Spectrum-Aware Debiasing: A Modern Inference Framework with Applications to Principal Components Regression

Debiasing is a fundamental concept in high-dimensional statistics. While degrees-of-freedom adjustment is the state-of-the-art technique in high-dimensional linear regression, it is limited to i.i.d. samples and sub-Gaussian covariates. These constraints hinder its broader practical use. Here, we introduce Spectrum-Aware Debiasing--a novel method for high-dimensional regression. Our approach applies to problems with structured dependencies, heavy tails, and low-rank structures. Our method achieves debiasing through a rescaled gradient descent step, deriving the rescaling factor using spectral information of the sample covariance matrix. The spectrum-based approach enables accurate debiasing in much broader contexts. We study the common modern regime where the number of features and samples scale proportionally. We establish asymptotic normality of our proposed estimator (suitably centered and scaled) under various convergence notions when the covariates are right-rotationally invariant. Such designs have garnered recent attention due to their crucial role in compressed sensing. Furthermore, we devise a consistent estimator for its asymptotic variance. Our work has two notable by-products: first, we use Spectrum-Aware Debiasing to correct bias in principal components regression (PCR), providing the first debiased PCR estimator in high dimensions. Second, we introduce a principled test for checking alignment between the signal and the eigenvectors of the sample covariance matrix. This test is independently valuable for statistical methods developed using approximate message passing, leave-one-out, or convex Gaussian min-max theorems. We demonstrate our method through simulated and real data experiments. Technically, we connect approximate message passing algorithms with debiasing and provide the first proof of the Cauchy property of vector approximate message passing (V-AMP).

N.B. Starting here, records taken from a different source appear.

import Mathlib
import Literature.Analysis.FunctionSpaces.TorusFourierModes
import Literature.Analysis.FunctionSpaces.TorusFourierCalculus
import Literature.Analysis.FunctionSpaces.TorusEnstrophyOrthogonality

/-!
# Phantom floor law — support III: pairings

Support for `Theorems/TaylorCertificatesPhantomFloorLaw.lean` (stmt-AnomalousDissipation-14033). Cauchy–Schwarz for
the `L²` pairing of fields on `T³`; Green's first identity in vector form and the bound
`|∫ ⟪a, ΔW⟫| ≤ ‖∇a‖₂ ‖∇W‖₂`; measurability and integrability of the inertial integrand `⟪DW(x) g(x), g(x)⟫` of an
`L²` field `g` against a smooth multiplier `W`.
-/

noncomputable section

-- `Summit.<Summit>.<Sub>` repeats `AnomalousDissipation` by the tree's layout (D-0017), as in the sibling files.
set_option linter.dupNamespace false

open MeasureTheory Filter Topology UnitAddTorus
open scoped InnerProductSpace ENNReal

namespace Summit.AnomalousDissipation.AnomalousDissipation.Theorems.PhantomFloor

open Literature.Analysis.FunctionSpaces

/-! ## Cauchy–Schwarz for the `L²` pairing -/

/-- **Cauchy–Schwarz**: `|∫ ⟪h, f⟫| ≤ (∫‖h‖²)^{1/2} (∫‖f‖²)^{1/2}` for `h, f ∈ L²(T³; ℝ³)`. -/
theorem abs_integral_inner_le {h f : (UnitAddTorus (Fin 3)) → (EuclideanSpace ℝ (Fin 3))} (hh : MemLp h 2 volume) (hf : MemLp f 2 volume) :
    |∫ x, ⟪h x, f x⟫_ℝ| ≤ Real.sqrt (∫ x, ‖h x‖ ^ 2) * Real.sqrt (∫ x, ‖f x‖ ^ 2) := by
  have h1 : ⟪hh.toLp h, hf.toLp f⟫_ℝ = ∫ x, ⟪h x, f x⟫_ℝ := by
    rw [MeasureTheory.L2.inner_def]
    refine integral_congr_ae ?_
    filter_upwards [hh.coeFn_toLp, hf.coeFn_toLp] with x hx hx'
    rw [hx, hx']
  have hn : ∀ {g : (UnitAddTorus (Fin 3)) → (EuclideanSpace ℝ (Fin 3))} (hg : MemLp g 2 volume), ‖hg.toLp g‖ ^ 2 = ∫ x, ‖g x‖ ^ 2 := by
    intro g hg
    rw [← real_inner_self_eq_norm_sq, MeasureTheory.L2.inner_def]
    refine integral_congr_ae ?_
    filter_upwards [hg.coeFn_toLp] with x hx
    rw [hx, real_inner_self_eq_norm_sq]
  rw [← h1]
  have := abs_real_inner_le_norm (hh.toLp h) (hf.toLp f)
  rwa [← Real.sqrt_sq (norm_nonneg (hh.toLp h)), ← Real.sqrt_sq (norm_nonneg (hf.toLp f)),
    hn hh, hn hf] at this

/-! ## Green's identity and the Laplacian pairing -/

/-- **Green's first identity, vector form**: `∫ ⟪a, ΔW⟫ = -∑ᵢ ∫ ⟪∂ᵢa, ∂ᵢW⟫` for smooth `a`, `W`. -/
theorem integral_inner_laplacian_eq_neg_sum {a W : (UnitAddTorus (Fin 3)) → (EuclideanSpace ℝ (Fin 3))} (ha : Torus.IsSmooth a) (hW : Torus.IsSmooth W) :
    ∫ x, ⟪a x, Torus.laplacian W x⟫_ℝ = -∑ i, ∫ x, ⟪Torus.partialDeriv i a x, Torus.partialDeriv i W x⟫_ℝ := by
  have ha1 : Torus.IsContDiff 1 a := ha.isContDiff (by simp)
  have hW1 : ∀ i, Torus.IsContDiff 1 (Torus.partialDeriv i W) := fun i => (hW.partialDeriv i).isContDiff (by simp)
  have hpt : ∀ x, ⟪a x, Torus.laplacian W x⟫_ℝ = ∑ i,
      (Torus.partialDeriv i (fun y => ⟪a y, Torus.partialDeriv i W y⟫_ℝ) x -
        ⟪Torus.partialDeriv i a x, Torus.partialDeriv i W x⟫_ℝ) := by
    intro x
    rw [Torus.laplacian_eq_sum_partialDeriv_partialDeriv hW, inner_sum]
    refine Finset.sum_congr rfl fun i _ => ?_
    rw [Torus.partialDeriv_inner ha1 (hW1 i)]
    ring
  have hs : ∀ i, Torus.IsSmooth (fun y => ⟪a y, Torus.partialDeriv i W y⟫_ℝ) := fun i => ha.inner (hW.partialDeriv i)
  have hp : ∀ i, Torus.IsSmooth (fun y => ⟪Torus.partialDeriv i a y, Torus.partialDeriv i W y⟫_ℝ) := fun i =>
    (ha.partialDeriv i).inner (hW.partialDeriv i)
  simp_rw [hpt]
  rw [integral_finsetSum _ (f := fun i x => Torus.partialDeriv i (fun y => ⟪a y, Torus.partialDeriv i W y⟫_ℝ) x -
      ⟪Torus.partialDeriv i a x, Torus.partialDeriv i W x⟫_ℝ)
      fun i _ => ((hs i).partialDeriv i).integrable.sub (hp i).integrable,
    ← Finset.sum_neg_distrib]
  refine Finset.sum_congr rfl fun i _ => ?_
  rw [integral_sub ((hs i).partialDeriv i).integrable (hp i).integrable,
    Torus.integral_partialDeriv_eq_zero_holds (hs i) i, zero_sub]

/-- **The Laplacian pairing is controlled by the two enstrophies**:
`|∫ ⟪a, ΔW⟫| ≤ ‖∇a‖₂ ‖∇W‖₂` for smooth `a`, `W`. -/
theorem abs_integral_inner_laplacian_le {a W : (UnitAddTorus (Fin 3)) → (EuclideanSpace ℝ (Fin 3))} (ha : Torus.IsSmooth a) (hW : Torus.IsSmooth W) :
    |∫ x, ⟪a x, Torus.laplacian W x⟫_ℝ| ≤ Real.sqrt (Torus.gradNormSq a) * Real.sqrt (Torus.gradNormSq W) := by
  rw [integral_inner_laplacian_eq_neg_sum ha hW, abs_neg]
  have hterm : ∀ i, |∫ x, ⟪Torus.partialDeriv i a x, Torus.partialDeriv i W x⟫_ℝ| ≤
      Real.sqrt (∫ x, ‖Torus.partialDeriv i a x‖ ^ 2) * Real.sqrt (∫ x, ‖Torus.partialDeriv i W x‖ ^ 2) :=
    fun i => abs_integral_inner_le ((ha.partialDeriv i).memLp 2) ((hW.partialDeriv i).memLp 2)
  refine (Finset.abs_sum_le_sum_abs _ _).trans ((Finset.sum_le_sum fun i _ => hterm i).trans ?_)
  refine (Real.sum_mul_le_sqrt_mul_sqrt _ _ _).trans (le_of_eq ?_)
  have e1 : ∀ (u : (UnitAddTorus (Fin 3)) → (EuclideanSpace ℝ (Fin 3))), Torus.IsSmooth u →
      ∑ i, Real.sqrt (∫ x, ‖Torus.partialDeriv i u x‖ ^ 2) ^ 2 = Torus.gradNormSq u := by
    intro u hu
    rw [Torus.gradNormSq, integral_finsetSum _ fun i _ => (hu.partialDeriv i).norm_sq.integrable]
    refine Finset.sum_congr rfl fun i _ => Real.sq_sqrt (integral_nonneg fun x => sq_nonneg _)
  rw [e1 a ha, e1 W hW]

/-! ## The inertial quadratic form at an `L²` field -/

/-- A continuous real function on the torus is bounded above. -/
theorem exists_forall_le_of_continuous {φ : (UnitAddTorus (Fin 3)) → ℝ} (hφ : Continuous φ) : ∃ C : ℝ, ∀ x, φ x ≤ C := by
  obtain ⟨x₁, -, hx₁⟩ := isCompact_univ.exists_isMaxOn Set.univ_nonempty hφ.continuousOn
  exact ⟨φ x₁, fun x => hx₁ (Set.mem_univ x)⟩

/-- The inertial integrand `⟪DW(x) g(x), g(x)⟫` of an `L²` field `g` against a smooth multiplier `W` is
a.e.-strongly measurable. -/
theorem aestronglyMeasurable_inertial {g : (UnitAddTorus (Fin 3)) → (EuclideanSpace ℝ (Fin 3))} (hg : AEStronglyMeasurable g volume) {W : (UnitAddTorus (Fin 3)) → (EuclideanSpace ℝ (Fin 3))}
    (hW : Torus.IsSmooth W) :
    AEStronglyMeasurable (fun x => ⟪Torus.fderiv W x (g x), g x⟫_ℝ) volume := by
  have hW1 : Torus.IsContDiff 1 W := hW.isContDiff (by simp)
  have h : (fun x => Torus.fderiv W x (g x)) = fun x => ∑ j, g x j • Torus.partialDeriv j W x := by
    funext x; exact Torus.fderiv_apply_eq_sum_partialDeriv hW1 x (g x)
  refine AEStronglyMeasurable.inner ?_ hg
  rw [h]
  exact Finset.aestronglyMeasurable_sum (f := fun j x => g x j • Torus.partialDeriv j W x) Finset.univ
    fun j _ => ((EuclideanSpace.proj (𝕜 := ℝ) j).continuous.comp_aestronglyMeasurable hg).smul
      (hW.partialDeriv j).continuous.aestronglyMeasurable

/-- Uniform bound for the derivative of a smooth field: `‖DW(x) y‖ ≤ C ‖y‖`. -/
theorem exists_norm_fderiv_apply_le {W : (UnitAddTorus (Fin 3)) → (EuclideanSpace ℝ (Fin 3))} (hW : Torus.IsSmooth W) :
    ∃ C : ℝ, 0 ≤ C ∧ ∀ (x : (UnitAddTorus (Fin 3))) (y : (EuclideanSpace ℝ (Fin 3))), ‖Torus.fderiv W x y‖ ≤ C * ‖y‖ := by
  have hW1 : Torus.IsContDiff 1 W := hW.isContDiff (by simp)
  have hc : Continuous fun x => ∑ i, ‖Torus.partialDeriv i W x‖ :=
    continuous_finsetSum _ fun i _ => (hW.partialDeriv i).continuous.norm
  obtain ⟨C, hC⟩ := exists_forall_le_of_continuous hc
  have hC0 : 0 ≤ C := (Finset.sum_nonneg fun i _ => norm_nonneg _).trans (hC 0)
  refine ⟨C, hC0, fun x y => ?_⟩
  rw [mul_comm]
  exact (Torus.norm_fderiv_apply_le hW1 x y).trans (mul_le_mul_of_nonneg_left (hC x) (norm_nonneg _))

/-- **The inertial integrand of an `L²` field is integrable**: `x ↦ ⟪DW(x) g(x), g(x)⟫ ∈ L¹`. -/
theorem integrable_inertial {g : (UnitAddTorus (Fin 3)) → (EuclideanSpace ℝ (Fin 3))} (hg : MemLp g 2 volume) {W : (UnitAddTorus (Fin 3)) → (EuclideanSpace ℝ (Fin 3))} (hW : Torus.IsSmooth W) :
    Integrable (fun x => ⟪Torus.fderiv W x (g x), g x⟫_ℝ) volume := by
  obtain ⟨C, -, hC⟩ := exists_norm_fderiv_apply_le hW
  refine Integrable.mono' ((hg.integrable_norm_pow two_ne_zero).const_mul C)
    (aestronglyMeasurable_inertial hg.1 hW) (Eventually.of_forall fun x => ?_)
  rw [Real.norm_eq_abs]
  calc |⟪Torus.fderiv W x (g x), g x⟫_ℝ| ≤ ‖Torus.fderiv W x (g x)‖ * ‖g x‖ := abs_real_inner_le_norm _ _
    _ ≤ C * ‖g x‖ * ‖g x‖ := mul_le_mul_of_nonneg_right (hC x (g x)) (norm_nonneg _)
    _ = C * ‖g x‖ ^ 2 := by ring

end Summit.AnomalousDissipation.AnomalousDissipation.Theorems.PhantomFloor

翻译：去偏是高维统计学中的一个基本概念。尽管自由度调整是高维线性回归中的前沿技术，但其仅限于独立同分布样本和亚高斯协变量。这些限制阻碍了其更广泛的实际应用。本文提出频谱感知去偏——一种适用于高维回归的新方法。我们的方法可应用于具有结构化依赖、重尾分布和低秩结构的问题。该方法通过重新缩放的梯度下降步骤实现去偏，并利用样本协方差矩阵的频谱信息推导缩放因子。这种基于频谱的方法能够在更广泛的场景中实现精确去偏。我们研究了特征数与样本量成比例增长的典型现代场景。当协变量满足右旋转不变性时，我们在多种收敛概念下建立了所提估计量（经适当中心化和缩放）的渐近正态性。此类设计因在压缩感知中的关键作用而受到近期关注。此外，我们构建了其渐近方差的一致估计量。本工作产生两个重要副产品：首先，我们运用频谱感知去偏校正主成分回归（PCR）的偏差，提出了高维情况下首个去偏PCR估计量。其次，我们提出了一种原理性检验方法，用于检测信号与样本协方差矩阵特征向量之间的对齐关系。该检验对于基于近似消息传递、留一法或凸高斯极小极大定理开发的统计方法具有独立价值。我们通过模拟和真实数据实验验证了所提方法。在技术层面，我们将近似消息传递算法与去偏理论相结合，首次证明了向量近似消息传递（V-AMP）的柯西性质。